_Work required:_ Copy, from the listing, every line in which the string "formalExp" is present.

_Data records:_
/-- **v7 GLUE (lead star-p1 GEN 13, kernel-checked, no sorry): v6's research stub `stub_discrepancyCover` from the five v7 stubs.**
Clause (ii-b) — the discrepancy cover `Γ″ ≠ Γ₁(N)` carries a non-zero anti-invariant cusp form of some weight with an integral
multiple at `∞` — from K-D/K-U/K-Θ/K-A and the print stub `stub_maninPrint`, with the tree's engines: `q ∈ ℤ` (Edixhoven) and `q` odd
(Abbes–Ullmo at `p = 2 ∤ N` through `ModularParametrizationData.exists_of_isNewformOf`), `2 ∤ N` (`stub_levelDetect`), `N ≥ 11`
(`cuspForm_two_gamma0_eq_zero_of_le_ten`), `IsOrdinaryAt W₀ 2` (Faltings `IsNewformOf.isIsogenous` + `isOrdinaryAt_of_isIsogenous`),
`g' ≠ 0` and cusp-evenness (`CuspEvenness.cover_clauses_of_curveData`), the square root of the `η`-quotient (K-U with K-D), (★η)_q (K-Θ at
`c = q`), `Z_q ∈ ℤ⟦q⟧` and its expansion (`ParamIntegral`, `ParamExpansion`), bounded denominators (`Gamma1Bounded`), and the assembly K-A. -/
theorem discrepancyCover_of :
    stub_dedekindEtaLog → stub_etaSqrt → stub_etaKummerTheta → stub_maninPrint →
    ∀ (W : WeierstrassCurve ℚ) [W.IsElliptic] [W.IsGloballyMinimal] (W₀ : WeierstrassCurve ℚ) [W₀.IsElliptic]
      [W₀.IsGloballyMinimal] ⦃N : ℕ⦄ [NeZero N] (f : CuspForm (Gamma0 N) 2), IsNewformOf W f → IsNewformOf W₀ f →
      IsOrdinaryAt W 2 → N = W.conductorNorm ℤ → W₀.conductorNorm ℤ = N →
      ∀ (L₀ : PeriodPair), IsNeronLatticeOf (W₀.baseChange ℂ) L₀ → ∀ (q : ℚ), q ≠ 0 →
      (∀ z ∈ periodLattice f, (q : ℂ) * z ∈ L₀.lattice) → (∀ z ∈ L₀.lattice, ∃ w ∈ periodLattice f, z = (q : ℂ) * w) →
      ∀ (x₀ : ℚ), HasRationalTwoTorsionX W₀ x₀ → ¬ TwoTorsionRamifiedAtTwo x₀ →
      ∀ (lam : ℂ), lam ∈ L₀.lattice → lam / 2 ∉ L₀.lattice →
      L₀.weierstrassP (lam / 2) - ((W₀.b₂ : ℚ) : ℂ) / 12 = ((x₀ : ℚ) : ℂ) →
      (∃ β : ℕ → ℕ, IsAdmissibleStabData (W.conductorNorm ℤ) β) →
      ∃ β : ℕ → ℕ, IsAdmissibleStabData (W.conductorNorm ℤ) β ∧ ∀ g' : ℚ,
        (∀ x : ℚ, (∃ γ : Gamma0 N,
          stabEisensteinPeriod (W.conductorNorm ℤ) β ((γ : SL(2, ℤ)) 0 0) ((γ : SL(2, ℤ)) 0 1)
            ((γ : SL(2, ℤ)) 1 0) ((γ : SL(2, ℤ)) 1 1) = x) ↔ ∃ n : ℤ, x = n * g') →
        (∀ Γ'' : Subgroup SL(2, ℤ),
          (∀ γ : SL(2, ℤ), γ ∈ Γ'' ↔ ∃ hγ : γ ∈ Gamma0 N, γ ∈ Gamma1 N ∧
            ((∃ n : ℤ, stabEisensteinPeriod (W.conductorNorm ℤ) β (γ 0 0) (γ 0 1) (γ 1 0) (γ 1 1) = n * g' ∧ Even n) ↔
              ∃ k : ℤ, ∃ w ∈ L₀.lattice, (q : ℂ) * cuspSymbol f ⟨γ, hγ⟩ = (k : ℂ) * lam + 2 * w)) →
          (∃ γ₀ ∈ Gamma1 N, γ₀ ∉ Γ'') →
          ∃ (k : ℤ) (h : CuspForm Γ'' k) (M : ℕ),
            (h : UpperHalfPlane → ℂ) ≠ 0 ∧
            (∀ γ ∈ Gamma1 N, γ ∉ Γ'' → (h : UpperHalfPlane → ℂ) ∣[k] γ = -h) ∧
            M ≠ 0 ∧
            ∀ n : ℕ, ∃ z : ℤ,
              PowerSeries.coeff n
                (UpperHalfPlane.qExpansion (1 : ℝ) (fun τ : UpperHalfPlane ↦ (M : ℂ) * h τ)) = (z : ℂ)) := by
  intro hKD hKU hKT hMP W _ _ W₀ _ _ N _ f hW hW₀ hord hN hN₀ L₀ hL₀ q hq hin hout x₀ hx₀ hnr lam hlam hlam2 hwp hβ
  obtain ⟨β, hadm⟩ := hβ
  refine ⟨β, hadm, fun g' hg Γ'' hΓ _ ↦ ?_⟩
  -- the print named facts and Dedekind's functional equation (stubs K-D and `stub_maninPrint`)
  dsimp only [stub_dedekindEtaLog, stub_etaSqrt, stub_etaKummerTheta, stub_maninPrint] at hKD hKU hKT hMP
  obtain ⟨hEd, hAU⟩ := hMP
  have hDed := hKD
  -- `q ∈ ℤ` (Edixhoven 1991, Prop. 2, lattice form)
  obtain ⟨qz, hqz⟩ := hEd hW₀ hL₀ q hin hout
  subst hqz
  have hqz0 : qz ≠ 0 := by
    rintro rfl
    exact hq (by simp)
  have hin' : ∀ z ∈ periodLattice f, (qz : ℂ) * z ∈ L₀.lattice := fun z hz ↦ by
    have h := hin z hz
    rwa [Rat.cast_intCast] at h
  have hout' : ∀ z ∈ L₀.lattice, ∃ w ∈ periodLattice f, z = (qz : ℂ) * w := fun z hz ↦ by
    obtain ⟨w, hw, h⟩ := hout z hz
    exact ⟨w, hw, by rwa [Rat.cast_intCast] at h⟩
  -- `N` is odd and at least `11`
  have h2N : ¬ 2 ∣ N :=
    (Summit.BirchSwinnertonDyer.BirchSwinnertonDyer.Theorems.EisensteinDepletionAtTwoStarOptBNSFStubLevelDetect.stub_levelDetect
      W f hW).1 hord
  have h11 : 11 ≤ N := by
    by_contra hlt
    have hf0 : f = 0 := cuspForm_two_gamma0_eq_zero_of_le_ten (by omega) f
    have h1 : cuspCoeff f 1 = (W₀.LFunction 1 : ℂ) := hW₀.2 1
    rw [hf0, WeierstrassCurve.LFunction_apply_one] at h1
    have h0 : cuspCoeff (0 : CuspForm (Gamma0 N) 2) 1 = 0 :=
      (cuspCoeffₗ (one_mem_strictPeriods_coe_gamma0 N) 1).map_zero
    rw [h0] at h1
    norm_num at h1
  -- `q` is odd (Abbes–Ullmo 1996, Thm. A at `p = 2 ∤ N`, through a parametrisation datum with `(f, Λ₀, q)`)
  obtain ⟨D', hD'f, hD'L, hD'c⟩ := ModularParametrizationData.exists_of_isNewformOf hW₀ hL₀ hqz0 hin'
  have hqodd : Odd qz := by
    have hopt : ∀ z ∈ D'.L.lattice, ∃ w ∈ periodLattice D'.f, z = (D'.c : ℂ) * w := by
      rw [hD'L, hD'f, hD'c]
      exact hout'
    have h2 := hAU W₀ D' hopt 2 Nat.prime_two h2N
    change ¬ ((2 : ℕ) : ℤ) ∣ D'.c at h2
    rw [hD'c, Nat.cast_ofNat] at h2
    exact Int.not_even_iff_odd.mp fun he ↦ h2 (even_iff_two_dvd.mp he)
  -- level = conductor; ordinarity of the optimal curve (Faltings + isogeny transport)
  subst hN
  have hiso : WeierstrassCurve.IsIsogenous W W₀ :=
    IsNewformOf.isIsogenous WeierstrassCurve.isIsogenous_iff_frobeniusTrace_eq_holds hW hW₀
  have hord₀ : IsOrdinaryAt W₀ 2 :=
    Summit.BirchSwinnertonDyer.BirchSwinnertonDyer.Theorems.IsogenyMuShift.isOrdinaryAt_of_isIsogenous hiso hord
  -- clause (o) from the tree's cusp-evenness package: `g' ≠ 0`
  obtain ⟨hg0, hcusp, -⟩ :=
    Summit.BirchSwinnertonDyer.BirchSwinnertonDyer.Theorems.DepletionAtTwo.CuspEvenness.cover_clauses_of_curveData
      W W₀ hord rfl hN₀ hx₀ hnr hadm hg
  -- (U) the square root of the Eisenstein `η`-quotient (stub K-U with stub K-D)
  obtain ⟨m, V, u, U, E, hud, hune, husq, humul, hUq, hE1, hUsq⟩ :=
    hKU (W.conductorNorm ℤ) β (Nat.odd_iff.mpr (Nat.two_dvd_ne_zero.mp h2N)) hadm g' hg hDed
  -- (Θ) the eta–Kummer square identity at `c = q` (stub K-Θ)
  obtain ⟨R, hR1, hR⟩ := hKT W₀ hord₀ x₀ hx₀ hnr qz hqodd
  rw [hN₀] at hR
  -- (Z) the integral expansion of the formal parameter (tree: Honda integrality + the analytic expansion)
  choose kz hkz using
    Summit.BirchSwinnertonDyer.BirchSwinnertonDyer.Theorems.DepletionAtTwo.ParamIntegral.stub_paramIntegralFormal W₀ qz
  obtain ⟨-, -, A, hA⟩ :=
    Summit.BirchSwinnertonDyer.BirchSwinnertonDyer.Theorems.DepletionAtTwo.ParamExpansion.stub_paramExpansion
      W₀ f hW₀ L₀ hL₀ (qz : ℚ) (by exact_mod_cast hqz0)
  set zq : PowerSeries ℤ := PowerSeries.mk kz with hzqdef
  have hzq : PowerSeries.map (Int.castRingHom ℚ) zq =
      W₀.formalExp.subst ((qz : ℚ) • (PowerSeries.mk fun j : ℕ ↦ ((W₀.LFunction j : ℤ) : ℚ) / j)) := by
    ext n
    rw [PowerSeries.coeff_map, hzqdef, PowerSeries.coeff_mk, eq_intCast, hkz n]
  have hzsum : ∃ A : ℝ, ∀ τ : UpperHalfPlane, A < τ.im →
      HasSum (fun n : ℕ ↦ ((PowerSeries.coeff n zq : ℤ) : ℂ) *
          Complex.exp (2 * Real.pi * Complex.I * (τ : ℂ)) ^ n)
        (-(L₀.weierstrassP ((qz : ℂ) * eichlerIntegral f τ) - ((W₀.b₂ : ℚ) : ℂ) / 12) /
          ((L₀.derivWeierstrassP ((qz : ℂ) * eichlerIntegral f τ)
            - ((W₀.a₁ : ℚ) : ℂ) * (L₀.weierstrassP ((qz : ℂ) * eichlerIntegral f τ) - ((W₀.b₂ : ℚ) : ℂ) / 12)
            - ((W₀.a₃ : ℚ) : ℂ)) / 2)) := by
    refine ⟨A, fun τ hτ ↦ ?_⟩
    have hfun : (fun n : ℕ ↦ ((PowerSeries.coeff n zq : ℤ) : ℂ) * Complex.exp (2 * Real.pi * Complex.I * (τ : ℂ)) ^ n) =
        fun n : ℕ ↦ ((PowerSeries.coeff n (W₀.formalExp.subst
          ((qz : ℚ) • (PowerSeries.mk fun j : ℕ ↦ ((W₀.LFunction j : ℤ) : ℚ) / j))) : ℚ) : ℂ) *
            Complex.exp (2 * Real.pi * Complex.I * (τ : ℂ)) ^ n := by
      funext n
      rw [hkz n, hzqdef, PowerSeries.coeff_mk, Rat.cast_intCast]
    rw [hfun]
    have h := hA τ hτ
    simp only [Rat.cast_intCast] at h
    exact h
  -- the Eisenstein periods of `Γ₁(N)` lie in `ℤ g'`
  have hper : ∀ γ : SL(2, ℤ), γ ∈ Gamma1 (W.conductorNorm ℤ) → ∃ n : ℤ,
      stabEisensteinPeriod (W.conductorNorm ℤ) β (γ 0 0) (γ 0 1) (γ 1 0) (γ 1 1) = n * g' :=
    fun γ hγ ↦ (hg _).mp ⟨⟨γ, Gamma1_in_Gamma0 _ hγ⟩, rfl⟩
  -- the twisted group with the integer Manin constant
  have hΓ' : ∀ γ : SL(2, ℤ), γ ∈ Γ'' ↔ ∃ hγ : γ ∈ Gamma0 (W.conductorNorm ℤ), γ ∈ Gamma1 (W.conductorNorm ℤ) ∧
      ((∃ n : ℤ, stabEisensteinPeriod (W.conductorNorm ℤ) β (γ 0 0) (γ 0 1) (γ 1 0) (γ 1 1) = n * g' ∧ Even n) ↔
        ∃ k : ℤ, ∃ w ∈ L₀.lattice, (qz : ℂ) * cuspSymbol f ⟨γ, hγ⟩ = (k : ℂ) * lam + 2 * w) := by
    intro γ
    rw [hΓ γ]
    simp only [Rat.cast_intCast]
  exact KummerSigma.kummerSqrtFormSigma_thetaLaw W₀ f hW₀ (by omega) L₀ hL₀ qz hqz0 hin' x₀ hx₀ lam hlam hlam2 hwp β g' hg0 hper
    hcusp Γ'' hΓ' m V u U E hud hune husq humul hUq hE1 hUsq R hR1 hR zq hzq hzsum
    (Summit.BirchSwinnertonDyer.BirchSwinnertonDyer.Theorems.DepletionAtTwo.Gamma1Bounded.stub_gamma1Bounded _ (by omega))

_Answer space:_
      W₀.formalExp.subst ((qz : ℚ) • (PowerSeries.mk fun j : ℕ ↦ ((W₀.LFunction j : ℤ) : ℚ) / j)) := by
        fun n : ℕ ↦ ((PowerSeries.coeff n (W₀.formalExp.subst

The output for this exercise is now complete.